What stories, what mysteries, what hauntings hid behind the brick walls ahead? So quiet and peaceful, yet so far removed from normalcy. The world of the mentally ill. The gifted. A chill tickled his spine.
“You’re staff?”
“I’m one of the nurses,” the man said. “Medications mainly.”
“I thought CWI wasn’t big on medications.”
“We’re not. But sometimes it’s our best option.”
“Just not as often here as in other facilities,” Brad said.
“This way.” Jonathan turned on the sidewalk and waved at two women on a bench who were watching them with keen interest. They both waved back and flashed big smiles. “The Pointer twins. There’s a story.”
“I’ll bet. Why not medicate the way most facilities do?”
“Think about it in terms of a broken leg. Someone breaks their leg and we know how to set it so the body can heal itself. But mental illness is still a mystery.” He used his hand to form a ball, eyes bright. “First, we don’t necessarily know where gifting leaves off and illness begins, so there’s that confusion. Even when we can make a diagnosis, say severe bipolar disorder, no one knows how to set the bones, so to speak. We have no idea how to put the mind back in order. We can’t fix it, all we can do is take away some of the pain, follow?”

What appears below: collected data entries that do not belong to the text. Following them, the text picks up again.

variable (wq : unipDeltaRat L e dV hdV dW hdW → ratH L e dV hdV dW hdW)
  (hwq : ∀ ν, ((wq ν : ratH L e dV hdV dW hdW) : HA L e dV hdV dW hdW) =
    weylDelta L e dV hdV dW hdW * ((ν : unipDelta L e dV hdV dW hdW) : HA L e dV hdV dW hdW))

include hwq in
/-- **REST is orbit-stable**: the orbit of a coset outside `{[1]} ∪ [w_Δ N_Δ(L⁺)]` stays outside (both removed pieces are right `N_Δ(L⁺)`-orbits).
[cite: MoeglinWaldspurger1995, II.1.7] [cite: GelbartPiatetskishapiroRallis1987, Part A §1] -/
theorem orbit_subset_rest {q : SiegelDeltaQuot L e dV hdV dW hdW}
    (hq : q ∈ (({Quotient.mk (MulAction.orbitRel (siegelDeltaRat L e dV hdV dW hdW) (ratH L e dV hdV dW hdW)) 1} ∪
      Set.range (fun ν : unipDeltaRat L e dV hdV dW hdW =>
        (Quotient.mk (MulAction.orbitRel (siegelDeltaRat L e dV hdV dW hdW) (ratH L e dV hdV dW hdW)) (wq ν) : SiegelDeltaQuot L e dV hdV dW hdW)))ᶜ :
        Set (SiegelDeltaQuot L e dV hdV dW hdW))) :
    Set.range (fun ν : unipDeltaRat L e dV hdV dW hdW =>
      (Quotient.mk (MulAction.orbitRel (siegelDeltaRat L e dV hdV dW hdW) (ratH L e dV hdV dW hdW))
        ((Quotient.out q : ratH L e dV hdV dW hdW) * ⟨((ν : unipDelta L e dV hdV dW hdW) : HA L e dV hdV dW hdW), coe_mem_ratH ν⟩) : SiegelDeltaQuot L e dV hdV dW hdW)) ⊆
    (({Quotient.mk (MulAction.orbitRel (siegelDeltaRat L e dV hdV dW hdW) (ratH L e dV hdV dW hdW)) 1} ∪
      Set.range (fun ν : unipDeltaRat L e dV hdV dW hdW =>
        (Quotient.mk (MulAction.orbitRel (siegelDeltaRat L e dV hdV dW hdW) (ratH L e dV hdV dW hdW)) (wq ν) : SiegelDeltaQuot L e dV hdV dW hdW)))ᶜ :
        Set (SiegelDeltaQuot L e dV hdV dW hdW)) := by
  rintro x ⟨ν, rfl⟩ hx
  apply hq
  have hν : ∀ ν : unipDeltaRat L e dV hdV dW hdW, IsSiegelDelta L e dV hdV dW hdW (((ν : unipDelta L e dV hdV dW hdW) : HA L e dV hdV dW hdW)) := fun ν =>
    isSiegelDelta_of_mem_unipDelta L e dV hdV dW hdW (ν : unipDelta L e dV hdV dW hdW).2
  simp only [Set.mem_union, Set.mem_range] at hx ⊢
  rcases hx with hx | ⟨ν', hx⟩
  · -- `[γ_q ν] = [1] ⟹ [γ_q] = [1]`
    refine Or.inl ((Quotient.out_eq q).symm.trans ((mk_eq_mk_iff_isSiegelDelta _ _).2 ?_))
    have h := (mk_eq_mk_iff_isSiegelDelta _ _).1 hx
    simp only [Subgroup.coe_mul, OneMemClass.coe_one, one_mul, mul_inv_rev] at h ⊢
    have h2 := isSiegelDelta_mul L e dV hdV dW hdW (hν ν) h
    rwa [mul_inv_cancel_left] at h2
  · -- `[γ_q ν] = [w_Δ ν'] ⟹ [γ_q] = [w_Δ ν' ν⁻¹]`
    refine Or.inr ⟨ν' * ν⁻¹, ((mk_eq_mk_iff_isSiegelDelta _ _).2 ?_).trans (Quotient.out_eq q)⟩
    have h := (mk_eq_mk_iff_isSiegelDelta _ _).1 hx
    simp only [Subgroup.coe_mul, InvMemClass.coe_inv, hwq, mul_inv_rev, inv_inv, mul_assoc] at h ⊢
    exact h

variable [MeasurableSpace (unipDelta L e dV hdV dW hdW)] [BorelSpace (unipDelta L e dV hdV dW hdW)]

include hwq in
/-- **THE MIDDLE TERM VANISHES: `MID_S(h) = ∫ β(u)·conj ψ_S(u)·Σ'_{q ∈ REST} f(γ_q u h) dνN(u) = 0` for a non-degenerate `T_L`-skew index** (`det S ≠ 0`),
under the absolute-convergence binder (H) of ★ O41.4.  Fubini for series; REST = ⊔ right `N_Δ(L⁺)`-orbits (§1), regrouped by `tsum_sigma` along
`q ↦ O(q)`; each orbit is `O(w_χ p')` for a middle representative (★ B2c face (X) — its representative is off `P_Δ` and, by ★
`exists_rat_siegel_weylDelta_unip`, off the big cell) and dies by ★ Φ2 file 7 `tsum_middle_orbit_eq_zero`.
[cite: KudlaRallis1994, §2] [cite: Tan1999, §3] [cite: Shimura1997, §18.3] [cite: MoeglinWaldspurger1995, II.1.7] -/
theorem integral_rest_eq_zero (hdV0 : ∀ i, dV i ≠ 0) (hdW0 : ∀ i, dW i ≠ 0) (νN : Measure (unipDelta L e dV hdV dW hdW)) [νN.IsMulLeftInvariant]
    {β : unipDelta L e dV hdV dW hdW → ℝ≥0∞} (hβ : IsCoveringWeight (unipDeltaRat L e dV hdV dW hdW) β)
    {χH : HeckeCharacter L} {s : ℂ} {f : HA L e dV hdV dW hdW → ℂ} (hf : IsSiegelDeltaSection L e dV hdV dW hdW χH s f) (hfc : Continuous f)
    (h : HA L e dV hdV dW hdW)
    (hH : ∫⁻ u, (∑' q : SiegelDeltaQuot L e dV hdV dW hdW,
        ‖f ((((Quotient.out q : ratH L e dV hdV dW hdW) : HA L e dV hdV dW hdW)) * ((u : HA L e dV hdV dW hdW) * h))‖ₑ) * β u ∂νN ≠ ∞)
    {S : Matrix (Fin n) (Fin n) L}
    (hS : S ∈ skewMatrices ((IsCMField.complexConj L : L ≃ₐ[Fp L] L) : L →+* L) ((gramR L e dV hdV dW hdW).map (algebraMap (Fp L) L))) (hdet : S.det ≠ 0) :
    ∫ u, (β u).toReal • (conj (unipDeltaChar L e dV hdV dW hdW S (u : HA L e dV hdV dW hdW) : ℂ) *
      (∑' q : ↥(({Quotient.mk (MulAction.orbitRel (siegelDeltaRat L e dV hdV dW hdW) (ratH L e dV hdV dW hdW)) 1} ∪
        Set.range (fun ν : unipDeltaRat L e dV hdV dW hdW =>
          (Quotient.mk (MulAction.orbitRel (siegelDeltaRat L e dV hdV dW hdW) (ratH L e dV hdV dW hdW)) (wq ν) :
            SiegelDeltaQuot L e dV hdV dW hdW)))ᶜ : Set (SiegelDeltaQuot L e dV hdV dW hdW)),
      f ((((Quotient.out (q : SiegelDeltaQuot L e dV hdV dW hdW) : ratH L e dV hdV dW hdW) : HA L e dV hdV dW hdW)) *
        ((u : HA L e dV hdV dW hdW) * h)))) ∂νN = 0 := by
  classical
  haveI : Countable (unipDeltaRat L e dV hdV dW hdW) := countable_unipDeltaRat L e dV hdV dW hdW
  haveI : Countable (ratH L e dV hdV dW hdW) := countable_ratH L e dV hdV dW hdW
  haveI : Countable (SiegelDeltaQuot L e dV hdV dW hdW) := by unfold SiegelDeltaQuot; exact inferInstance
  -- notation
  set mk : ratH L e dV hdV dW hdW → SiegelDeltaQuot L e dV hdV dW hdW :=
    Quotient.mk (MulAction.orbitRel (siegelDeltaRat L e dV hdV dW hdW) (ratH L e dV hdV dW hdW)) with hmk
  set R : Set (SiegelDeltaQuot L e dV hdV dW hdW) := ({mk 1} ∪ Set.range (fun ν : unipDeltaRat L e dV hdV dW hdW => mk (wq ν)))ᶜ with hR
  set orb : SiegelDeltaQuot L e dV hdV dW hdW → Set (SiegelDeltaQuot L e dV hdV dW hdW) := fun q =>
    Set.range (fun ν : unipDeltaRat L e dV hdV dW hdW =>
      mk ((Quotient.out q : ratH L e dV hdV dW hdW) * ⟨((ν : unipDelta L e dV hdV dW hdW) : HA L e dV hdV dW hdW), coe_mem_ratH ν⟩)) with horb
  set J : SiegelDeltaQuot L e dV hdV dW hdW → ℂ := fun q =>
    ∫ u, (β u).toReal • (conj (unipDeltaChar L e dV hdV dW hdW S (u : HA L e dV hdV dW hdW) : ℂ) *
      f ((((Quotient.out q : ratH L e dV hdV dW hdW) : HA L e dV hdV dW hdW)) * ((u : HA L e dV hdV dW hdW) * h))) ∂νN with hJ
  -- Step 1: Fubini for series under (H)
  have hgm : ∀ q : SiegelDeltaQuot L e dV hdV dW hdW, AEStronglyMeasurable (fun u : unipDelta L e dV hdV dW hdW =>
      (β u).toReal • (conj (unipDeltaChar L e dV hdV dW hdW S (u : HA L e dV hdV dW hdW) : ℂ) *
        f ((((Quotient.out q : ratH L e dV hdV dW hdW) : HA L e dV hdV dW hdW)) * ((u : HA L e dV hdV dW hdW) * h)))) νN :=
    fun q => aestronglyMeasurable_wt_smul_conj_mul_apply νN hβ.1 S hfc _ h
  have hsum : ∑' q : SiegelDeltaQuot L e dV hdV dW hdW, ∫⁻ u, ‖(β u).toReal • (conj (unipDeltaChar L e dV hdV dW hdW S (u : HA L e dV hdV dW hdW) : ℂ) *
      f ((((Quotient.out q : ratH L e dV hdV dW hdW) : HA L e dV hdV dW hdW)) * ((u : HA L e dV hdV dW hdW) * h)))‖ₑ ∂νN ≠ ∞ := by
    simp_rw [enorm_wt_smul_conj_mul hβ S]
    rw [← lintegral_tsum (f := fun (q : SiegelDeltaQuot L e dV hdV dW hdW) (u : unipDelta L e dV hdV dW hdW) =>
        ‖f ((((Quotient.out q : ratH L e dV hdV dW hdW) : HA L e dV hdV dW hdW)) * ((u : HA L e dV hdV dW hdW) * h))‖ₑ * β u)
      fun q => ((measurable_enorm_apply_mul_coe_mul' hfc _ h).mul hβ.1).aemeasurable]
    simp_rw [ENNReal.tsum_mul_right]
    exact hH
  have hsumR : ∑' q : ↥R, ∫⁻ u, ‖(β u).toReal • (conj (unipDeltaChar L e dV hdV dW hdW S (u : HA L e dV hdV dW hdW) : ℂ) *
      f ((((Quotient.out (q : SiegelDeltaQuot L e dV hdV dW hdW) : ratH L e dV hdV dW hdW) : HA L e dV hdV dW hdW)) * ((u : HA L e dV hdV dW hdW) * h)))‖ₑ ∂νN ≠ ∞ :=
    ne_top_of_le_ne_top hsum (ENNReal.tsum_comp_le_tsum_of_injective Subtype.val_injective _)
  have h1 : ∫ u, (β u).toReal • (conj (unipDeltaChar L e dV hdV dW hdW S (u : HA L e dV hdV dW hdW) : ℂ) *
      (∑' q : ↥R, f ((((Quotient.out (q : SiegelDeltaQuot L e dV hdV dW hdW) : ratH L e dV hdV dW hdW) : HA L e dV hdV dW hdW)) *
        ((u : HA L e dV hdV dW hdW) * h)))) ∂νN = ∑' q : ↥R, J q := by
    rw [hJ, ← integral_tsum (fun q : ↥R => hgm q) hsumR]
    refine integral_congr_ae (ae_of_all _ fun u => ?_)
    show (β u).toReal • (conj (unipDeltaChar L e dV hdV dW hdW S (u : HA L e dV hdV dW hdW) : ℂ) *
      (∑' q : ↥R, f ((((Quotient.out (q : SiegelDeltaQuot L e dV hdV dW hdW) : ratH L e dV hdV dW hdW) : HA L e dV hdV dW hdW)) *
        ((u : HA L e dV hdV dW hdW) * h)))) =
      ∑' q : ↥R, (β u).toReal • (conj (unipDeltaChar L e dV hdV dW hdW S (u : HA L e dV hdV dW hdW) : ℂ) *
        f ((((Quotient.out (q : SiegelDeltaQuot L e dV hdV dW hdW) : ratH L e dV hdV dW hdW) : HA L e dV hdV dW hdW)) * ((u : HA L e dV hdV dW hdW) * h)))
    rw [tsum_const_smul'' (β u).toReal, tsum_mul_left]
  change (∫ u, (β u).toReal • (conj (unipDeltaChar L e dV hdV dW hdW S (u : HA L e dV hdV dW hdW) : ℂ) *
      (∑' q : ↥R, f ((((Quotient.out (q : SiegelDeltaQuot L e dV hdV dW hdW) : ratH L e dV hdV dW hdW) : HA L e dV hdV dW hdW)) *
        ((u : HA L e dV hdV dW hdW) * h)))) ∂νN) = 0
  rw [h1]
  -- Step 2: `J` is absolutely summable
  have hJs : Summable J := by
    refine Summable.of_norm_bounded (ENNReal.summable_toReal hsum) fun q => ?_
    rw [← toReal_enorm (J q)]
    exact ENNReal.toReal_mono (ENNReal.ne_top_of_tsum_ne_top hsum q) (enorm_integral_le_lintegral_enorm _)
  -- Step 3: regroup REST along the fibres of `q ↦ O(q)`
  have hRorb : ∀ q : ↥R, orb q ⊆ R := fun q => orbit_subset_rest wq hwq q.2
  set π : ↥R → ↥(Set.range (fun q : ↥R => orb q)) := fun q => ⟨orb q, q, rfl⟩ with hπ
  have hreg : ∑' q : ↥R, J q = ∑' ω : ↥(Set.range (fun q : ↥R => orb q)), ∑' c : {q : ↥R // π q = ω}, J c.1 := by
    rw [← (Equiv.sigmaFiberEquiv π).tsum_eq (fun q : ↥R => J q)]
    have hS : Summable ((fun q : ↥R => J (q : SiegelDeltaQuot L e dV hdV dW hdW)) ∘ (Equiv.sigmaFiberEquiv π)) :=
      (Equiv.summable_iff _).2 (hJs.subtype R)
    exact hS.tsum_sigma' fun ω => ((hJs.subtype R).comp_injective (i := fun c : {q : ↥R // π q = ω} => c.1) fun a b hab => Subtype.ext hab)
  rw [hreg]
  -- Step 4: every fibre is the orbit of a middle representative, and dies
  refine (tsum_congr fun ω => ?_).trans tsum_zero
  obtain ⟨q₀, hq₀⟩ := ω.2
  have hq₀' : orb q₀ = ω.1 := hq₀
  -- the fibre over `ω` is the orbit `O(q₀)`
  have hfib : ∀ x : SiegelDeltaQuot L e dV hdV dW hdW, x ∈ orb q₀ ↔ ∃ hx : x ∈ R, π ⟨x, hx⟩ = ω := by
    intro x
    constructor
    · intro hx
      exact ⟨hRorb q₀ hx, Subtype.ext ((orbit_eq_of_mem hx).trans hq₀')⟩
    · rintro ⟨hxR, hx⟩
      have h1 : orb x = orb q₀ := (congrArg Subtype.val hx).trans hq₀'.symm
      rw [← h1]
      exact orbit_mem x
  let eω : {q : ↥R // π q = ω} ≃ ↥(orb q₀) :=
    { toFun := fun c => ⟨c.1.1, (hfib c.1.1).2 ⟨c.1.2, c.2⟩⟩
      invFun := fun x => ⟨⟨x.1, ((hfib x.1).1 x.2).choose⟩, ((hfib x.1).1 x.2).choose_spec⟩
      left_inv := fun c => Subtype.ext (Subtype.ext rfl)
      right_inv := fun x => Subtype.ext rfl }
  have hsumω : ∑' c : {q : ↥R // π q = ω}, J c.1 = ∑' x : ↥(orb q₀), J x.1 :=
    calc ∑' c : {q : ↥R // π q = ω}, J c.1 = ∑' c : {q : ↥R // π q = ω}, J (eω c).1 := rfl
      _ = ∑' x : ↥(orb q₀), J x.1 := eω.tsum_eq (fun x : ↥(orb (q₀ : SiegelDeltaQuot L e dV hdV dW hdW)) => J x.1)
  rw [hsumω]
  -- the representative `γ_q₀` is off `P_Δ` and off the big cell
  have hq₀R : (q₀ : SiegelDeltaQuot L e dV hdV dW hdW) ∉ ({mk 1} ∪ Set.range (fun ν : unipDeltaRat L e dV hdV dW hdW => mk (wq ν))) := q₀.2
  simp only [Set.mem_union, Set.mem_singleton_iff, Set.mem_range, not_or, not_exists] at hq₀R
  have hnbig : ¬ IsUnit (Matrix.fromBlocks (1 : Matrix (Fin n) (Fin n) (AdeleRing (𝓞 L) L)) 0 (-1) 1 *
      blk L e dV hdV dW hdW ((Quotient.out (q₀ : SiegelDeltaQuot L e dV hdV dW hdW) : ratH L e dV hdV dW hdW) : HA L e dV hdV dW hdW) *
        Matrix.fromBlocks 1 0 1 1).toBlocks₂₁.det := by
    intro hu
    obtain ⟨p, ν, hpr, hpP, hνN, hνr, hγe⟩ := exists_rat_siegel_weylDelta_unip L e dV hdV dW hdW hdV0 hdW0
      ((Quotient.out (q₀ : SiegelDeltaQuot L e dV hdV dW hdW) : ratH L e dV hdV dW hdW)).2 hu
    refine hq₀R.2 ⟨⟨ν, hνN⟩, (mem_unipDeltaRat_iff L e dV hdV dW hdW _).2 hνr⟩ ?_
    refine ((mk_eq_mk_iff_isSiegelDelta _ _).2 ?_).trans (Quotient.out_eq (q₀ : SiegelDeltaQuot L e dV hdV dW hdW))
    rw [hγe, hwq]
    show IsSiegelDelta L e dV hdV dW hdW (p * weylDelta L e dV hdV dW hdW * ν * (weylDelta L e dV hdV dW hdW * ν)⁻¹)
    simp only [mul_inv_rev, mul_assoc, mul_inv_cancel_left, mul_inv_cancel, mul_one]
    exact hpP
  obtain ⟨g, χ, p, p', hχ, ⟨k₀, hk₀⟩, hg, hgg, hpr, hpP, hp'r, hp'P, hγeq⟩ :=
    exists_siegel_mul_refl_mul_siegel L e dV hdV dW hdW hdV0 hdW0 ((Quotient.out (q₀ : SiegelDeltaQuot L e dV hdV dW hdW) : ratH L e dV hdV dW hdW)).2 hnbig
  have hγ₀ : iotaGG L e dV hdV dW hdW (1, UnitaryGroup.rationalPairToAdelic (Fp L) L (IsCMField.complexConj L) N M (Matrix.diagonal dV) (Matrix.diagonal dW) g) * p' ∈
      ratH L e dV hdV dW hdW := mul_mem (iotaGG_one_mem_ratH L e dV hdV dW hdW g) hp'r
  -- the orbit of `q₀` is `O(w_χ p')`
  have horb : orb q₀ = Set.range (fun ν : unipDeltaRat L e dV hdV dW hdW =>
      Quotient.mk (MulAction.orbitRel (siegelDeltaRat L e dV hdV dW hdW) (ratH L e dV hdV dW hdW)) ((⟨_, hγ₀⟩ : ratH L e dV hdV dW hdW) * (⟨(((ν) : unipDelta L e dV hdV dW hdW) : HA L e dV hdV dW hdW), coe_mem_ratH (ν)⟩ : ratH L e dV hdV dW hdW))) := by
    refine Set.ext fun x => ⟨?_, ?_⟩
    · rintro ⟨ν, rfl⟩
      refine ⟨ν, (mk_mul_right_iff _ _ _).2 ((mk_eq_mk_iff_isSiegelDelta _ _).2 ?_)⟩
      show IsSiegelDelta L e dV hdV dW hdW ((((Quotient.out (q₀ : SiegelDeltaQuot L e dV hdV dW hdW) : ratH L e dV hdV dW hdW) : HA L e dV hdV dW hdW)) *
        (iotaGG L e dV hdV dW hdW (1, UnitaryGroup.rationalPairToAdelic (Fp L) L (IsCMField.complexConj L) N M (Matrix.diagonal dV) (Matrix.diagonal dW) g) * p')⁻¹)
      rw [hγeq]
      simp only [mul_inv_rev, mul_assoc, mul_inv_cancel_left, mul_inv_cancel, mul_one]
      exact hpP
    · rintro ⟨ν, rfl⟩
      refine ⟨ν, (mk_mul_right_iff _ _ _).2 ((mk_eq_mk_iff_isSiegelDelta _ _).2 ?_)⟩
      show IsSiegelDelta L e dV hdV dW hdW
        (iotaGG L e dV hdV dW hdW (1, UnitaryGroup.rationalPairToAdelic (Fp L) L (IsCMField.complexConj L) N M (Matrix.diagonal dV) (Matrix.diagonal dW) g) * p' *
          ((((Quotient.out (q₀ : SiegelDeltaQuot L e dV hdV dW hdW) : ratH L e dV hdV dW hdW) : HA L e dV hdV dW hdW)))⁻¹)
      rw [hγeq]
      simp only [mul_inv_rev, mul_assoc, mul_inv_cancel_left]
      exact isSiegelDelta_inv L e dV hdV dW hdW hpP
  rw [tsum_congr_set_coe (fun x => J x) horb]
  -- integrability of the orbit from (H), and ★ Φ2 file 7
  refine tsum_middle_orbit_eq_zero hdV0 hdW0 νN hβ hf hfc hχ hg hgg hk₀ hp'r hp'P hγ₀ h hS hdet ?_
  refine ne_top_of_le_ne_top hH (lintegral_mono fun u => mul_le_mul' ?_ le_rfl)
  exact ENNReal.tsum_comp_le_tsum_of_injective Subtype.val_injective
    (fun q : SiegelDeltaQuot L e dV hdV dW hdW => ‖f ((((Quotient.out q : ratH L e dV hdV dW hdW) : HA L e dV hdV dW hdW)) * ((u : HA L e dV hdV dW hdW) * h))‖ₑ)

“So you treat the symptoms, not the illness.”
“Exactly. Relatively speaking, at CWI we give aspirin where many psychiatrists might prescribe tranquilizers.”
“And that’s better for the patient?”
“Please. You know how these drugs work?”
“Not really, no.”
“There are no drugs that specifically treat mental illness as it was once believed. The so-called miracle antipsychotic drugs like Abilify inhibit serotonin and dopamine in the brain, which can alleviate symptoms like delusions and hallucinations. Fine. But the new drugs also come with a long list of adverse side effects that many patients-not all, mind you-find intolerable.”